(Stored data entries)
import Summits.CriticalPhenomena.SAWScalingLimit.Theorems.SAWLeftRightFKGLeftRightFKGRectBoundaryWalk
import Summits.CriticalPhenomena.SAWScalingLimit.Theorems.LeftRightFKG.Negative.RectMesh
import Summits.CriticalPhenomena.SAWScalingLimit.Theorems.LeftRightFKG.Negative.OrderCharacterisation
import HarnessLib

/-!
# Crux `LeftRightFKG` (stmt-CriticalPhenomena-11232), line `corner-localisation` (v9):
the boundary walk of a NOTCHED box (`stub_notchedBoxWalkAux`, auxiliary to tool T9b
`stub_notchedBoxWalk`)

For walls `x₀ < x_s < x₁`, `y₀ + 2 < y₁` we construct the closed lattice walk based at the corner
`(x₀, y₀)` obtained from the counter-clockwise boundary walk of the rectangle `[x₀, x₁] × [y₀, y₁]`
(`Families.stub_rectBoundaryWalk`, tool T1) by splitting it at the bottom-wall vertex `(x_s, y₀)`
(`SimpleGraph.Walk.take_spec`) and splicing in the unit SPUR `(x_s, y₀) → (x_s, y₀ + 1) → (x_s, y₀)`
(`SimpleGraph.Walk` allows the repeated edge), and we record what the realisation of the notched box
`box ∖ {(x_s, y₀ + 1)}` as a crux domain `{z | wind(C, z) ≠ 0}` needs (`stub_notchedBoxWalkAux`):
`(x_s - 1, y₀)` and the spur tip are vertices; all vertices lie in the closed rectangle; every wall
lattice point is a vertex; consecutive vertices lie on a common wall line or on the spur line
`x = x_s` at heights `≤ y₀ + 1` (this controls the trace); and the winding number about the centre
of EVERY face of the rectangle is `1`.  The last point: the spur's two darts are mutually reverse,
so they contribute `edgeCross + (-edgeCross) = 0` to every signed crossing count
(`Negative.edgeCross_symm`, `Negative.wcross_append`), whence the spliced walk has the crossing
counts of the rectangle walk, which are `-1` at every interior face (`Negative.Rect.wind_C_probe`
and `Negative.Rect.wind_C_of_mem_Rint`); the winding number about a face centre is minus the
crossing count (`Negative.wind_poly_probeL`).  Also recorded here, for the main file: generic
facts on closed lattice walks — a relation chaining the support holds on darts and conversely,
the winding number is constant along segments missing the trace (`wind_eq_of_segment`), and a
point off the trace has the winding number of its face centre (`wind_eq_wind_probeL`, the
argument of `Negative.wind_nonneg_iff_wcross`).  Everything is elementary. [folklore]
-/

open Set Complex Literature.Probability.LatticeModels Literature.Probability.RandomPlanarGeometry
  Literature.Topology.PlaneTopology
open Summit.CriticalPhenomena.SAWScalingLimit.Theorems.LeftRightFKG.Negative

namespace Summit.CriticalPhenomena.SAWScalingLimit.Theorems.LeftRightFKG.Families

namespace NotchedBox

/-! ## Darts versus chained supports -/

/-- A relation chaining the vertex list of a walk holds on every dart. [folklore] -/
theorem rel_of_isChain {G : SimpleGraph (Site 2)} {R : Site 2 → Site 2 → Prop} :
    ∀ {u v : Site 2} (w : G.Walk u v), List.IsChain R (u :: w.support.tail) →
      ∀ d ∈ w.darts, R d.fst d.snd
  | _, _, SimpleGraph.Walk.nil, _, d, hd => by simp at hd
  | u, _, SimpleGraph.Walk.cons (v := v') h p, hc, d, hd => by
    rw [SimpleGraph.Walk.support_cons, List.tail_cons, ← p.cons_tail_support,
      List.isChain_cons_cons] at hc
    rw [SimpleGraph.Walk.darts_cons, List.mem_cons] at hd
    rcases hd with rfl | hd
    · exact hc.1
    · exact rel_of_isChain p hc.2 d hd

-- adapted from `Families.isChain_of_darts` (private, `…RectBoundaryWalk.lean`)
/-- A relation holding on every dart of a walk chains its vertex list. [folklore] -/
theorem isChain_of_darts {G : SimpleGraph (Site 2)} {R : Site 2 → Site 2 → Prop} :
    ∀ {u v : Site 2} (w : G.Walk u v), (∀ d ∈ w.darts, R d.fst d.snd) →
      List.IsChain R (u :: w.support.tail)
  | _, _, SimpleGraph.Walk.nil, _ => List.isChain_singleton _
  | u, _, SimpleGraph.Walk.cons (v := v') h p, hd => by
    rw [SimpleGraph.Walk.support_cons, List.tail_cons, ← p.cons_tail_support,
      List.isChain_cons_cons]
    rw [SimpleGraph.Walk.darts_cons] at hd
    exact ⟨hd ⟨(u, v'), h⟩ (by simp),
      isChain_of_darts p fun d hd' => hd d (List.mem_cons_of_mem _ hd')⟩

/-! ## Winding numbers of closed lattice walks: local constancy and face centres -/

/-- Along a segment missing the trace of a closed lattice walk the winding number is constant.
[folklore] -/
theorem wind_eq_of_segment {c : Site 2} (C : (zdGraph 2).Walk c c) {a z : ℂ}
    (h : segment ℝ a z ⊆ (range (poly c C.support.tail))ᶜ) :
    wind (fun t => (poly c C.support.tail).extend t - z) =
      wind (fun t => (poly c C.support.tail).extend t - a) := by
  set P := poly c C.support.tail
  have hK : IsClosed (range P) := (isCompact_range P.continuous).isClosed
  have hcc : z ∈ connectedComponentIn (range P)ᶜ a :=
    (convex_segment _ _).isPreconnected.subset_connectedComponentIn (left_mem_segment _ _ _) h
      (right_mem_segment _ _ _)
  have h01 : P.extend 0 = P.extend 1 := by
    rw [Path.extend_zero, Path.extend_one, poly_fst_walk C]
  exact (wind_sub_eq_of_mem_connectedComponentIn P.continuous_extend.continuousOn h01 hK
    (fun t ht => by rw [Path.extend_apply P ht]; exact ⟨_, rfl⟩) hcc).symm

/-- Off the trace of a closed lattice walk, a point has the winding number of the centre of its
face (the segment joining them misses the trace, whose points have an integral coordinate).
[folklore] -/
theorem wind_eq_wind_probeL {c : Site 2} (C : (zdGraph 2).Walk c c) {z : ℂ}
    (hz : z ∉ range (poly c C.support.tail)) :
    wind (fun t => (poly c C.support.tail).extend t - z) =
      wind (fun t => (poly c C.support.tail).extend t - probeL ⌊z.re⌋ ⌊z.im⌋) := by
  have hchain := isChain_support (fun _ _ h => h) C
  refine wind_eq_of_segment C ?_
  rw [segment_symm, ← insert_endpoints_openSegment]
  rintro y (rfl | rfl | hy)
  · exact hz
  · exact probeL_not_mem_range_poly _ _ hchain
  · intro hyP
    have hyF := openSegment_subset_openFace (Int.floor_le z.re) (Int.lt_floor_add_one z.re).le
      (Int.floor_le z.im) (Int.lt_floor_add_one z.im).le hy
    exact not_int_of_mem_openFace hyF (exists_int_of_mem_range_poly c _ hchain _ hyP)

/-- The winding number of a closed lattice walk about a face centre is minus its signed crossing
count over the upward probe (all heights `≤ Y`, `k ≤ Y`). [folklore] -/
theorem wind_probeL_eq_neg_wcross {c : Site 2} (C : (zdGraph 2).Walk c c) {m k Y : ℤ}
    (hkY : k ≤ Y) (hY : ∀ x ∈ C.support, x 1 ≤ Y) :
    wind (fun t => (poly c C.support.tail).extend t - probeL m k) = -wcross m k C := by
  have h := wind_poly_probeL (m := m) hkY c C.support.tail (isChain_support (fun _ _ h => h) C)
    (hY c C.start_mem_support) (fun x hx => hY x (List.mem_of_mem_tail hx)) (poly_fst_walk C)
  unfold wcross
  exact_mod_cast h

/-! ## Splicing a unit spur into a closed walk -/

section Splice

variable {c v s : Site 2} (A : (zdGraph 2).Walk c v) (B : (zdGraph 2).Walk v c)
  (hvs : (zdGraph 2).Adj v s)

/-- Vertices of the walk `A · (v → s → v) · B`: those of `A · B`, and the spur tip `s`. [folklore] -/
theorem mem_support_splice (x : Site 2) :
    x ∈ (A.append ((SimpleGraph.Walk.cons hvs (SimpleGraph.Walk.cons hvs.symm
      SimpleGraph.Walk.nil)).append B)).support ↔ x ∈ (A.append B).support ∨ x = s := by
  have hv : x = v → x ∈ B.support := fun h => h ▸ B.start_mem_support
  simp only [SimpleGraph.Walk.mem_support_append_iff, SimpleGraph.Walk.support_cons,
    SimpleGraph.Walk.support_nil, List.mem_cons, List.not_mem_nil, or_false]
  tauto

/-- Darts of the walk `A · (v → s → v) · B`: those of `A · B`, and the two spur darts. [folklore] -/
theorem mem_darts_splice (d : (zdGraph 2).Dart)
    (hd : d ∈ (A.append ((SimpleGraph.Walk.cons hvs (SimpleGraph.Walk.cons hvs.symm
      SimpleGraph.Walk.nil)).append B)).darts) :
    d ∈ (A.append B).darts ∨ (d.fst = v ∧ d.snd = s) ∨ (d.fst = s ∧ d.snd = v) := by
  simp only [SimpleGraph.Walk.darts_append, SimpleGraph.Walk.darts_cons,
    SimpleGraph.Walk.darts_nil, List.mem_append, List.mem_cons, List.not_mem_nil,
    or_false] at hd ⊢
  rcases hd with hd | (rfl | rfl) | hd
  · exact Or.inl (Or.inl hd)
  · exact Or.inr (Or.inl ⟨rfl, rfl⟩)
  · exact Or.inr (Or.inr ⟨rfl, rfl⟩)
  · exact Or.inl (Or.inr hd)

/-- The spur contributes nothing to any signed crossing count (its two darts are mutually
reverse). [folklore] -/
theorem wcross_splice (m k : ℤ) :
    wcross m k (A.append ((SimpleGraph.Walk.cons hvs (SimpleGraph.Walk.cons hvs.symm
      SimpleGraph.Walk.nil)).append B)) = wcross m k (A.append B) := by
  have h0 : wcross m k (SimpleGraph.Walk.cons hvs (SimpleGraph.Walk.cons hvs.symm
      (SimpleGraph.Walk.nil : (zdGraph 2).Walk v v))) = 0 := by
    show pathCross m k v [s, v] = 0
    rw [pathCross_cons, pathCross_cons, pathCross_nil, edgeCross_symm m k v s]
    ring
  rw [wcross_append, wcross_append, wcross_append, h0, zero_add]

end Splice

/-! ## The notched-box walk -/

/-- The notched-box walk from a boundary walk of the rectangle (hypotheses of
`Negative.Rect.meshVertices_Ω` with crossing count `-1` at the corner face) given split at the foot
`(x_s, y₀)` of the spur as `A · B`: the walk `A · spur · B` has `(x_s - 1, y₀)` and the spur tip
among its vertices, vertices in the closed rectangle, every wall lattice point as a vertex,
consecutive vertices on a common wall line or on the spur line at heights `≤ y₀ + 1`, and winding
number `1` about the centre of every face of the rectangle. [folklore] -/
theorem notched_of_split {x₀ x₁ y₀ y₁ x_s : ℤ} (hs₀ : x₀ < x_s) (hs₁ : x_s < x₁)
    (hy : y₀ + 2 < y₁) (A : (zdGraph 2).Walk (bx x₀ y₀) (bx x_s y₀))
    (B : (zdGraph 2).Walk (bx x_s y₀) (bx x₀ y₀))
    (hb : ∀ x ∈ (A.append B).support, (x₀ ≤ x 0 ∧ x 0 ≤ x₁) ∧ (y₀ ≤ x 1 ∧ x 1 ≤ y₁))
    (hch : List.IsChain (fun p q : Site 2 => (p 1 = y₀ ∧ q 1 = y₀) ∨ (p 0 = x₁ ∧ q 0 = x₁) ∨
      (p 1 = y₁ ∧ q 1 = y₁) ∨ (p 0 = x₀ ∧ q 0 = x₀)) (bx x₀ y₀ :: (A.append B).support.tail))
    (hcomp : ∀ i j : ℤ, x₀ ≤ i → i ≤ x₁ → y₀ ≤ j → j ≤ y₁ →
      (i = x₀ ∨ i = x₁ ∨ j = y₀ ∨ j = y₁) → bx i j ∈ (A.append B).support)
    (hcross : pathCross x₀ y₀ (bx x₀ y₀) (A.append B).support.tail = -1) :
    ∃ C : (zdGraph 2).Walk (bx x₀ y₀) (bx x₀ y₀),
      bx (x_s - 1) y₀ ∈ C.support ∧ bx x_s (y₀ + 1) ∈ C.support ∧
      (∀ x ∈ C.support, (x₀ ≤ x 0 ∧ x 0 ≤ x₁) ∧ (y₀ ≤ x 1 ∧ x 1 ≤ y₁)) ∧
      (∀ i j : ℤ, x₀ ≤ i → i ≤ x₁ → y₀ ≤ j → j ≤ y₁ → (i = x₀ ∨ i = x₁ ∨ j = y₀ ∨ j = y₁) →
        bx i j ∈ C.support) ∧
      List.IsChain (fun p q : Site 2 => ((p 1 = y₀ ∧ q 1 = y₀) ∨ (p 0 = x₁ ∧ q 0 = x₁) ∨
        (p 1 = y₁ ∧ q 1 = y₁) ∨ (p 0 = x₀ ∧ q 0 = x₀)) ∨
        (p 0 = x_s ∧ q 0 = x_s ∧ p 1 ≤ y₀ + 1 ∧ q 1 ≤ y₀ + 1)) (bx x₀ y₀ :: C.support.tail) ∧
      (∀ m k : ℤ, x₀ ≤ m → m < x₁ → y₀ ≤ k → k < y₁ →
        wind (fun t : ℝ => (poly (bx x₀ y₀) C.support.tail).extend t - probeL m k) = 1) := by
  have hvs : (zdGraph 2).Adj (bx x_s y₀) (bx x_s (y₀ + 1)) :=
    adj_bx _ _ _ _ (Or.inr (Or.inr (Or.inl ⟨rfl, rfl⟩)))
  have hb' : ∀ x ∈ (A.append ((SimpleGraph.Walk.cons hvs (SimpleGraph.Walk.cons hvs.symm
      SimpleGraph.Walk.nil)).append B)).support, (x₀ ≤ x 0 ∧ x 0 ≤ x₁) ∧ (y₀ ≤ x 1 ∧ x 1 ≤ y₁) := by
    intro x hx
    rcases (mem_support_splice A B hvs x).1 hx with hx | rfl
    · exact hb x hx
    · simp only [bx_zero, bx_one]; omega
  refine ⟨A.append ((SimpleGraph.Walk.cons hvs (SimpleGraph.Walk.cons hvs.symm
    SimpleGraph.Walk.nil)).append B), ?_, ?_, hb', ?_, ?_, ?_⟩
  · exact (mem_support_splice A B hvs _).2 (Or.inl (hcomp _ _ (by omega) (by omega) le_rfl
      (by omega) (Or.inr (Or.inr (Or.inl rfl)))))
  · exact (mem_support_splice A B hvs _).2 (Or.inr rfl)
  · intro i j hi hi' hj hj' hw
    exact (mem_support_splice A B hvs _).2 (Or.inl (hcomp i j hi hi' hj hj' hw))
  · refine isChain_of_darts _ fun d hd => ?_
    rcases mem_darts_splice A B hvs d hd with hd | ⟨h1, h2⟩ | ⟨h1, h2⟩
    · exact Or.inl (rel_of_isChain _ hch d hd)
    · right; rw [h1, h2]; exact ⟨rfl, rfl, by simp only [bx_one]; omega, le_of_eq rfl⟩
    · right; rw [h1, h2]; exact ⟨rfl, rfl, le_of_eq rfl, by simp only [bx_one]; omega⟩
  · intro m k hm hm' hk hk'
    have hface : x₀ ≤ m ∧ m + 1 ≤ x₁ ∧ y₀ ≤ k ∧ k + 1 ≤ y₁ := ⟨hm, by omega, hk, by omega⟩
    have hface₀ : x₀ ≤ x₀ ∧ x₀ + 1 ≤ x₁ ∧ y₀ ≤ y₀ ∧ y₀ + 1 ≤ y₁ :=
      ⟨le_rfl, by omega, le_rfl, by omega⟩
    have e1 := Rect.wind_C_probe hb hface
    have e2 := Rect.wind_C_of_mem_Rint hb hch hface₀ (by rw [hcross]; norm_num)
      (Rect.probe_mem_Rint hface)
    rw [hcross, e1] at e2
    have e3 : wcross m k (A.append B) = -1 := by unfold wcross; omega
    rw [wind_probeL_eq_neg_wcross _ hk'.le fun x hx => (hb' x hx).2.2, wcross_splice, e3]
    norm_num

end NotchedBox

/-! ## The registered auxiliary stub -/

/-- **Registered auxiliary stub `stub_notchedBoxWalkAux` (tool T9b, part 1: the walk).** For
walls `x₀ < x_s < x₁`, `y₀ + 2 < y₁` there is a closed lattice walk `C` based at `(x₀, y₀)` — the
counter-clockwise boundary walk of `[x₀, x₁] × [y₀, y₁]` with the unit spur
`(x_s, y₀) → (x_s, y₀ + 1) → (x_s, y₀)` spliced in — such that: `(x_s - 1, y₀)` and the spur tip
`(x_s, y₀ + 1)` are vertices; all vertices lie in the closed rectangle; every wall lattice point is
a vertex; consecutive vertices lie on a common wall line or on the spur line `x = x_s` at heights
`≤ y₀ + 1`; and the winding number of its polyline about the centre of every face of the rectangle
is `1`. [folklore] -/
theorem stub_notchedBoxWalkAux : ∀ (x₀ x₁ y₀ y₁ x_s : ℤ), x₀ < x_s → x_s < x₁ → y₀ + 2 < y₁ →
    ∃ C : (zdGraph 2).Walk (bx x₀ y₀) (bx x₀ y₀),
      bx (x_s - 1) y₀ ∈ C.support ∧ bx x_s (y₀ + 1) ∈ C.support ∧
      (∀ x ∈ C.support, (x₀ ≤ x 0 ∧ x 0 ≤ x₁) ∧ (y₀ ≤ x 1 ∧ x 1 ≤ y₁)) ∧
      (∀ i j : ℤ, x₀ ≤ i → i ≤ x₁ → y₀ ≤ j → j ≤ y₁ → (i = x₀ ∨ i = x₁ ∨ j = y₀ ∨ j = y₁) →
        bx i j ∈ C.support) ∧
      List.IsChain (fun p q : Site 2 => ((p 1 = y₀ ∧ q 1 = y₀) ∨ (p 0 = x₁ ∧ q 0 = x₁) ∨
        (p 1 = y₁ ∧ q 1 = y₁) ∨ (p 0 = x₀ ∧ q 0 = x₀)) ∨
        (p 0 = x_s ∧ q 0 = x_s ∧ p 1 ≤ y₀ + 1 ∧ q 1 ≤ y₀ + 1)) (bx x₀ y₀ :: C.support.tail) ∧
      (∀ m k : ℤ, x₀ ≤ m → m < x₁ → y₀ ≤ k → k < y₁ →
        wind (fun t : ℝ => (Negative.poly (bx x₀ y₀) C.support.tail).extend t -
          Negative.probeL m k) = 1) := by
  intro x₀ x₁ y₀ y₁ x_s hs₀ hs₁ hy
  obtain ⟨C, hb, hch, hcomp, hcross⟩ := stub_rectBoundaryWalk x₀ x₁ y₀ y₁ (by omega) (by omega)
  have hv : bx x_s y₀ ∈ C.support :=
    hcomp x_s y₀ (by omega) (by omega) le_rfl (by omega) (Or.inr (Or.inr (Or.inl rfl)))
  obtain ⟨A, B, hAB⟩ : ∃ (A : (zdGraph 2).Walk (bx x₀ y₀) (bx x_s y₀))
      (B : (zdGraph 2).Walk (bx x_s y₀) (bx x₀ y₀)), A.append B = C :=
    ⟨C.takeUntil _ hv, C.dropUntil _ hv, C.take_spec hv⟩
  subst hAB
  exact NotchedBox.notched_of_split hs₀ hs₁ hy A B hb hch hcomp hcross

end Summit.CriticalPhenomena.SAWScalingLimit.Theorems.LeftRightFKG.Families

* * *

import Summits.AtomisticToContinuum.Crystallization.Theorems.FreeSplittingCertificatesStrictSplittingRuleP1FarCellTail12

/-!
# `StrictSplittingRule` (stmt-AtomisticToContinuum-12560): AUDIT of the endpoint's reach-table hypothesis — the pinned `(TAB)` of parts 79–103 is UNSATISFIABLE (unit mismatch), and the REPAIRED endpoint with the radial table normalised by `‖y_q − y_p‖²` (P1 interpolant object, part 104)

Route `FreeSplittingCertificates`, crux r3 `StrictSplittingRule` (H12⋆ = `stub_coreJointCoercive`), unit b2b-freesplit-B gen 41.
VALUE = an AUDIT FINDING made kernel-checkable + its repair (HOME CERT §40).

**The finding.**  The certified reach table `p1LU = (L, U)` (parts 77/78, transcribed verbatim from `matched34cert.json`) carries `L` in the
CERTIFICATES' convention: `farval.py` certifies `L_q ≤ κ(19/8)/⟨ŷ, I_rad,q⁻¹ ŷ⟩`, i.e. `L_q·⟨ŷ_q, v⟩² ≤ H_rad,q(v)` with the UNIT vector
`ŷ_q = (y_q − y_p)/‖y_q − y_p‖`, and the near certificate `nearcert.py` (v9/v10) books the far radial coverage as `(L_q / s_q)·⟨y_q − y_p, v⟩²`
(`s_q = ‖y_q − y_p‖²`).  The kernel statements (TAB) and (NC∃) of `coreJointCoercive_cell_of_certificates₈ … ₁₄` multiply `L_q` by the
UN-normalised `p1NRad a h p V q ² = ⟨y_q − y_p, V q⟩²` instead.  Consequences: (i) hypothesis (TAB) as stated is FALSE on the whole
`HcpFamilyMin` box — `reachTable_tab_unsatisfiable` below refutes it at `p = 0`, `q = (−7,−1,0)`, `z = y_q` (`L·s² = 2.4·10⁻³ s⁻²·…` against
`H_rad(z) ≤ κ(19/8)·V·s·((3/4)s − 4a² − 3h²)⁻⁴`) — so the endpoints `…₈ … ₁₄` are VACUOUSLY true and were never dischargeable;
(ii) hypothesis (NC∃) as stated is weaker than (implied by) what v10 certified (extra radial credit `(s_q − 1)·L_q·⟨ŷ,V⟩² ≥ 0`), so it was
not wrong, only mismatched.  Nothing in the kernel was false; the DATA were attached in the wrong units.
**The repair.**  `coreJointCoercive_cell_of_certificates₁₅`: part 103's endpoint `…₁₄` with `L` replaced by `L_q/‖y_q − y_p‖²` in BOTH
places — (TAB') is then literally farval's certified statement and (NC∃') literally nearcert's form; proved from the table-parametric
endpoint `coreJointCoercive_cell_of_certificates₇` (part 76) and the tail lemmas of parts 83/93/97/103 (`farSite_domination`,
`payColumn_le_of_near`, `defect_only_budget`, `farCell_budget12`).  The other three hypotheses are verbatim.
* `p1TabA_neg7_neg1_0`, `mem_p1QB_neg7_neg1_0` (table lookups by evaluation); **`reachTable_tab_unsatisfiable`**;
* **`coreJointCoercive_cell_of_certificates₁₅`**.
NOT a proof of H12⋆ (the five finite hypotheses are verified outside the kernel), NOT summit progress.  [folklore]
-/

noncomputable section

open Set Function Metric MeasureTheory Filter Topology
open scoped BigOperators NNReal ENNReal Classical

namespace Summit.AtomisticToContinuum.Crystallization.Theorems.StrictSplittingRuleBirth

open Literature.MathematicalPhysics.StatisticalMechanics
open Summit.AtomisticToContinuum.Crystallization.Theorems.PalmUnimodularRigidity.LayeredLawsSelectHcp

Assigned task: Work out how many lines in the data include "were". Answer with the number only.

Problem solution: 2